/crystal_geompars

A python parser for CRYSTAL output last cell parameters

Primary LanguagePython

Parser for CRYSTAL output last cell parameters

In my common workflow with CRYSTAL (an ab-initio program - that uses localized gaussian basis functions - for electronic structure of periodic systems), I need to read multiple files to extract the cell parameters obtained from geometry optimizations. I build this small script for helping in this task, and to start to refresh my programming habilities.

This script need as argument the filename or a pattern for multiple filenames (between quotation marks) where it will search for final optimized cell parameters. Here is an example using a pattern; it could also need wildcards as used in bash:

./cry_geompars.py "pattern*"

The result is a file named "geom_params.dat", with the parameters tabulated in order. The last lines show the filenames in order, so you can retrive to which file each row of parameters belong. It only writes parameters if there is a final optimized geometry in the file, and only writes the names of such files. Hopefully, the format of the output file could be readed by many programs (i.e. gnuplot, grace, any spreadsheet).

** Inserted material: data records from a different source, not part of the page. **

import Literature.Probability.RandomPlanarGeometry.SLEKappaRhoHullMeasurable
import Literature.Probability.RandomPlanarGeometry.SLEKappaRhoJetControlExists
import Mathlib.MeasureTheory.Function.SpecialFunctions.Basic
import HarnessLib

/-!
# The jets of `log M_t` are random variables

G. F. Lawler, O. Schramm, W. Werner, *Conformal restriction: the chordal case*, J. Amer. Math.
Soc. **16** (2003) 917–955 (**[LSW]**), §8.4, proof of Lemma 8.9. In divided-difference
coordinates `log M = ℓ(E)(x, y) = (5/8) log E'(x) + b log E'(y) + c log DQ E x y` at
`(x, y) = (0, O_t − W_t)` (`E = E_{B_t}`, `B_t = A_t − W_t`; `SLEKappaRhoLogGamma`), the Itô
expansion of `log M_t` involves the jets `ℓ₁ = ∂ₓℓ`, `m₁ = ∂_yℓ`, `ℓ₂ = ∂ₓ²ℓ` at `(0, O_t − W_t)`.
This file proves that these jets, multiplied by the indicator of the event that `A` is alive at
time `t`, are MEASURABLE functions of the driving path (for a family of continuous driving
functions from `0` with measurable values up to time `t` and a measurable `o ≤ 0` playing the role
of `O_t − W_t`):

* `Loewner.measurable_indicator_ell_slidHull` — `ω ↦ ℓ(E_{B_t(ω)})(x(ω), y(ω)) 𝟙{alive}` is
  measurable for measurable real `x, y ≤ 0`: at real points off the hull `E`, `E'` are real
  (`starMap_ofReal_eq_re'`, `deriv_starMap_ofReal_eq_re`) and measurable
  (`SLEKappaRhoHullMeasurable`), and `ℓ` is an explicit expression in them;
* `tendsto_slope_ell_left`, `tendsto_secondDiff_ell_left`, `tendsto_slope_ell_right` — for a
  `+`-hull `B` and `o ≤ 0`, the one-sided difference quotients of `ℓ(E_B)` along `hₙ = 1/(n+1)`
  converge to `ℓ₁`, `ℓ₂`, `m₁` (second-order Taylor expansion `norm_ell_sub_ell_sub_le` under a jet
  control, which exists by `IsPlusHull.exists_jetControl`);
* `Loewner.measurable_indicator_jetL1_slidHull`, `…jetL2…`, `…jetM1…` — **the jets
  `∂ₓℓ(0, o)`, `∂ₓ²ℓ(0, o)`, `∂_yℓ(0, o)` of `log M_t` (times `𝟙{alive}`) are measurable**, as
  pointwise limits of the measurable difference quotients.

No named facts.
-/

noncomputable section

open Set Filter MeasureTheory Metric Complex
open scoped NNReal Topology

namespace Literature.Probability.RandomPlanarGeometry

open SLEKappaRho

/-! ### The difference quotients of `ℓ(E_B)` converge to the jets (deterministic) -/

section Limits

variable {B : Set ℂ}

/-- `0 < hₙ ≤ 1`. [folklore] -/
theorem stepSeq_pos (n : ℕ) : (0 : ℝ) < 1 / ((n : ℝ) + 1) := by positivity

/-- **`(ℓ(0, o) − ℓ(−hₙ, o))/hₙ → ∂ₓℓ(0, o)`** for a `+`-hull and `o ≤ 0`. [folklore] -/
theorem tendsto_slope_ell_left (hB : IsPlusHull B) (ρ : ℝ) {o : ℝ} (ho : o ≤ 0) :
    Tendsto (fun n : ℕ ↦ (ell (starMap B) ρ 0 o - ell (starMap B) ρ (-(1 / ((n : ℝ) + 1)) : ℝ) o) / ((1 / ((n : ℝ) + 1) : ℝ) : ℂ))
      atTop (𝓝 (deriv (fun x ↦ ell (starMap B) ρ x o) 0)) := by
  obtain ⟨δ, η, hJ⟩ := hB.exists_jetControl (abs_nonneg o)
  have hη := hJ.η_pos
  have hoI : o ∈ Icc (-|o| - 2) η := ⟨by linarith [neg_abs_le o], ho.trans hη.le⟩
  set ℓ₁ := deriv (fun x ↦ ell (starMap B) ρ x o) 0
  set ℓ₂ := iteratedDeriv 2 (fun x ↦ ell (starMap B) ρ x o) 0
  set C := ellBound ρ δ
  -- the Taylor bound with `a = 0`, `x = −h`
  have key : ∀ h : ℝ, 0 < h → h ≤ η / 4 →
      ‖(ell (starMap B) ρ 0 o - ell (starMap B) ρ ((-h : ℝ) : ℂ) o) / (h : ℂ) - ℓ₁‖ ≤ ‖ℓ₂‖ / 2 * h + 16 * C / η ^ 3 * h ^ 2 := by
    intro h h0 hh
    have hx : ‖((-h : ℝ) : ℂ)‖ ≤ η / 4 := by rw [norm_real, Real.norm_eq_abs, abs_neg, abs_of_pos h0]; exact hh
    have hT := norm_ell_sub_ell_sub_le hJ ρ hoI hx (a := 0) (by simp; positivity)
    simp only [add_zero, norm_zero, mul_zero, zero_div] at hT
    rw [norm_real, Real.norm_eq_abs, abs_neg, abs_of_pos h0] at hT
    -- divide by `h`
    have hh0 : (h : ℂ) ≠ 0 := by exact_mod_cast h0.ne'
    have e : (ell (starMap B) ρ 0 o - ell (starMap B) ρ ((-h : ℝ) : ℂ) o) / (h : ℂ) - ℓ₁ =
        -((ell (starMap B) ρ ((-h : ℝ) : ℂ) o - ell (starMap B) ρ 0 o -
            (ℓ₁ * ((-h : ℝ) : ℂ) + 2⁻¹ * ℓ₂ * ((-h : ℝ) : ℂ) ^ 2)) / (h : ℂ)) - 2⁻¹ * ℓ₂ * (h : ℂ) := by
      push_cast; field_simp; ring
    rw [e]
    refine (norm_sub_le _ _).trans ?_
    rw [norm_neg, norm_div, norm_real, Real.norm_eq_abs, abs_of_pos h0]
    have e2 : ‖(2⁻¹ : ℂ) * ℓ₂ * (h : ℂ)‖ = ‖ℓ₂‖ / 2 * h := by
      rw [norm_mul, norm_mul, norm_real, Real.norm_eq_abs, abs_of_pos h0, norm_inv, Complex.norm_ofNat]; ring
    rw [e2, add_comm]
    gcongr
    rw [div_le_iff₀ h0]
    calc _ ≤ C * (16 * h ^ 3 / η ^ 3 + 0) := by simpa using hT
      _ = 16 * C / η ^ 3 * h ^ 2 * h := by ring
  -- squeeze
  have hbound : Tendsto (fun n : ℕ ↦ ‖ℓ₂‖ / 2 * (1 / ((n : ℝ) + 1)) + 16 * C / η ^ 3 * (1 / ((n : ℝ) + 1)) ^ 2) atTop (𝓝 0) := by
    have h1 := (tendsto_one_div_add_atTop_nhds_zero_nat (𝕜 := ℝ)).const_mul (‖ℓ₂‖ / 2)
    have h2 := ((tendsto_one_div_add_atTop_nhds_zero_nat (𝕜 := ℝ)).pow 2).const_mul (16 * C / η ^ 3)
    simpa using h1.add h2
  have hev : ∀ᶠ n : ℕ in atTop, 1 / ((n : ℝ) + 1) ≤ η / 4 :=
    (tendsto_one_div_add_atTop_nhds_zero_nat (𝕜 := ℝ)).eventually (eventually_le_nhds (by positivity))
  refine tendsto_iff_norm_sub_tendsto_zero.2 (squeeze_zero_norm' ?_ hbound)
  filter_upwards [hev] with n hn
  rw [norm_norm]
  have := key _ (stepSeq_pos n) hn
  push_cast at this ⊢
  exact this

/-- **`(ℓ(−2hₙ, o) − 2ℓ(−hₙ, o) + ℓ(0, o))/hₙ² → ∂ₓ²ℓ(0, o)`** for a `+`-hull and `o ≤ 0`.
[folklore] -/
theorem tendsto_secondDiff_ell_left (hB : IsPlusHull B) (ρ : ℝ) {o : ℝ} (ho : o ≤ 0) :
    Tendsto (fun n : ℕ ↦ (ell (starMap B) ρ (-(2 * (1 / ((n : ℝ) + 1))) : ℝ) o -
        2 * ell (starMap B) ρ (-(1 / ((n : ℝ) + 1)) : ℝ) o + ell (starMap B) ρ 0 o) / ((1 / ((n : ℝ) + 1) : ℝ) : ℂ) ^ 2)
      atTop (𝓝 (iteratedDeriv 2 (fun x ↦ ell (starMap B) ρ x o) 0)) := by
  obtain ⟨δ, η, hJ⟩ := hB.exists_jetControl (abs_nonneg o)
  have hη := hJ.η_pos
  have hoI : o ∈ Icc (-|o| - 2) η := ⟨by linarith [neg_abs_le o], ho.trans hη.le⟩
  set ℓ₁ := deriv (fun x ↦ ell (starMap B) ρ x o) 0
  set ℓ₂ := iteratedDeriv 2 (fun x ↦ ell (starMap B) ρ x o) 0
  set C := ellBound ρ δ
  have taylor : ∀ h : ℝ, 0 < h → h ≤ η / 4 →
      ‖ell (starMap B) ρ ((-h : ℝ) : ℂ) o - ell (starMap B) ρ 0 o - (ℓ₁ * ((-h : ℝ) : ℂ) + 2⁻¹ * ℓ₂ * ((-h : ℝ) : ℂ) ^ 2)‖ ≤
        16 * C / η ^ 3 * h ^ 3 := by
    intro h h0 hh
    have hx : ‖((-h : ℝ) : ℂ)‖ ≤ η / 4 := by rw [norm_real, Real.norm_eq_abs, abs_neg, abs_of_pos h0]; exact hh
    have hT := norm_ell_sub_ell_sub_le hJ ρ hoI hx (a := 0) (by simp; positivity)
    simp only [add_zero, norm_zero, mul_zero, zero_div] at hT
    rw [norm_real, Real.norm_eq_abs, abs_neg, abs_of_pos h0] at hT
    calc _ ≤ C * (16 * h ^ 3 / η ^ 3 + 0) := by simpa using hT
      _ = 16 * C / η ^ 3 * h ^ 3 := by ring
  have key : ∀ h : ℝ, 0 < h → 2 * h ≤ η / 4 →
      ‖(ell (starMap B) ρ ((-(2 * h) : ℝ) : ℂ) o - 2 * ell (starMap B) ρ ((-h : ℝ) : ℂ) o + ell (starMap B) ρ 0 o) /
          ((h : ℝ) : ℂ) ^ 2 - ℓ₂‖ ≤ 160 * C / η ^ 3 * h := by
    intro h h0 hh
    have t1 := taylor (2 * h) (by positivity) hh
    have t2 := taylor h h0 (by linarith)
    have hh0 : ((h : ℝ) : ℂ) ≠ 0 := by exact_mod_cast h0.ne'
    set T1 := ell (starMap B) ρ ((-(2 * h) : ℝ) : ℂ) o - ell (starMap B) ρ 0 o -
      (ℓ₁ * ((-(2 * h) : ℝ) : ℂ) + 2⁻¹ * ℓ₂ * ((-(2 * h) : ℝ) : ℂ) ^ 2) with hT1
    set T2 := ell (starMap B) ρ ((-h : ℝ) : ℂ) o - ell (starMap B) ρ 0 o -
      (ℓ₁ * ((-h : ℝ) : ℂ) + 2⁻¹ * ℓ₂ * ((-h : ℝ) : ℂ) ^ 2) with hT2
    have e : (ell (starMap B) ρ ((-(2 * h) : ℝ) : ℂ) o - 2 * ell (starMap B) ρ ((-h : ℝ) : ℂ) o + ell (starMap B) ρ 0 o) /
          ((h : ℝ) : ℂ) ^ 2 - ℓ₂ = (T1 - 2 * T2) / ((h : ℝ) : ℂ) ^ 2 := by
      rw [hT1, hT2]; push_cast; field_simp; ring
    rw [e, norm_div, norm_pow, norm_real, Real.norm_eq_abs, abs_of_pos h0]
    rw [div_le_iff₀ (by positivity)]
    calc ‖T1 - 2 * T2‖ ≤ ‖T1‖ + ‖(2 : ℂ) * T2‖ := norm_sub_le _ _
      _ ≤ 16 * C / η ^ 3 * (2 * h) ^ 3 + 2 * (16 * C / η ^ 3 * h ^ 3) := by
          rw [norm_mul, Complex.norm_ofNat]; exact add_le_add t1 (by linarith)
      _ = 160 * C / η ^ 3 * h * h ^ 2 := by ring
  have hbound : Tendsto (fun n : ℕ ↦ 160 * C / η ^ 3 * (1 / ((n : ℝ) + 1))) atTop (𝓝 0) := by
    simpa using (tendsto_one_div_add_atTop_nhds_zero_nat (𝕜 := ℝ)).const_mul (160 * C / η ^ 3)
  have hev : ∀ᶠ n : ℕ in atTop, 2 * (1 / ((n : ℝ) + 1)) ≤ η / 4 := by
    have := ((tendsto_one_div_add_atTop_nhds_zero_nat (𝕜 := ℝ)).const_mul 2).eventually
      (eventually_le_nhds (show (2 : ℝ) * 0 < η / 4 by simpa using by positivity))
    exact this
  refine tendsto_iff_norm_sub_tendsto_zero.2 (squeeze_zero_norm' ?_ hbound)
  filter_upwards [hev] with n hn
  rw [norm_norm]
  exact key _ (stepSeq_pos n) hn

/-- **`(ℓ(0, o) − ℓ(0, o − hₙ))/hₙ → ∂_yℓ(0, o)`** for a `+`-hull and `o ≤ 0`. [folklore] -/
theorem tendsto_slope_ell_right (hB : IsPlusHull B) (ρ : ℝ) {o : ℝ} (ho : o ≤ 0) :
    Tendsto (fun n : ℕ ↦ (ell (starMap B) ρ 0 o - ell (starMap B) ρ 0 ((o - 1 / ((n : ℝ) + 1) : ℝ))) / ((1 / ((n : ℝ) + 1) : ℝ) : ℂ))
      atTop (𝓝 (deriv (fun y ↦ ell (starMap B) ρ 0 y) o)) := by
  obtain ⟨δ, η, hJ⟩ := hB.exists_jetControl (abs_nonneg o)
  have hη := hJ.η_pos
  have hoI : o ∈ Icc (-|o| - 2) η := ⟨by linarith [neg_abs_le o], ho.trans hη.le⟩
  set m₁ := deriv (fun y ↦ ell (starMap B) ρ 0 y) o
  set C := ellBound ρ δ
  have key : ∀ h : ℝ, 0 < h → h ≤ η / 4 →
      ‖(ell (starMap B) ρ 0 o - ell (starMap B) ρ 0 ((o - h : ℝ) : ℂ)) / ((h : ℝ) : ℂ) - m₁‖ ≤ 8 * C / η ^ 2 * h := by
    intro h h0 hh
    have ha : ‖((-h : ℝ) : ℂ)‖ ≤ η / 4 := by rw [norm_real, Real.norm_eq_abs, abs_neg, abs_of_pos h0]; exact hh
    have hT := norm_ell_sub_ell_sub_le hJ ρ hoI (x := 0) (by simp; positivity) ha
    simp only [norm_zero, mul_zero, zero_div, zero_mul, add_zero, zero_add, ne_eq, OfNat.ofNat_ne_zero,
      not_false_eq_true, zero_pow] at hT
    rw [norm_real, Real.norm_eq_abs, abs_neg, abs_of_pos h0] at hT
    have hh0 : ((h : ℝ) : ℂ) ≠ 0 := by exact_mod_cast h0.ne'
    have e : (ell (starMap B) ρ 0 o - ell (starMap B) ρ 0 ((o - h : ℝ) : ℂ)) / ((h : ℝ) : ℂ) - m₁ =
        -((ell (starMap B) ρ 0 ((o : ℂ) + ((-h : ℝ) : ℂ)) - ell (starMap B) ρ 0 o - m₁ * ((-h : ℝ) : ℂ)) / ((h : ℝ) : ℂ)) := by
      have : ((o - h : ℝ) : ℂ) = (o : ℂ) + ((-h : ℝ) : ℂ) := by push_cast; ring
      rw [this]; field_simp; push_cast; ring
    rw [e, norm_neg, norm_div, norm_real, Real.norm_eq_abs, abs_of_pos h0, div_le_iff₀ h0]
    calc _ ≤ C * (8 * h ^ 2 / η ^ 2) := by simpa using hT
      _ = 8 * C / η ^ 2 * h * h := by ring
  have hbound : Tendsto (fun n : ℕ ↦ 8 * C / η ^ 2 * (1 / ((n : ℝ) + 1))) atTop (𝓝 0) := by
    simpa using (tendsto_one_div_add_atTop_nhds_zero_nat (𝕜 := ℝ)).const_mul (8 * C / η ^ 2)
  have hev : ∀ᶠ n : ℕ in atTop, 1 / ((n : ℝ) + 1) ≤ η / 4 :=
    (tendsto_one_div_add_atTop_nhds_zero_nat (𝕜 := ℝ)).eventually (eventually_le_nhds (by positivity))
  refine tendsto_iff_norm_sub_tendsto_zero.2 (squeeze_zero_norm' ?_ hbound)
  filter_upwards [hev] with n hn
  rw [norm_norm]
  exact key _ (stepSeq_pos n) hn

For now, it reads files only in the folder of excecution. If want to test it, in the CRYSTAL web tutorials you can find this i/o files list: http://tutorials.crystalsolutions.eu/tutorial.html?td=optgeom&tf=opt_tut#inplist . It's designed for reading CRYSTAL14 output, so it might not work with newer or older versions.

I hope this can be useful for any other. If you have any comment, I'm very glad to hear it.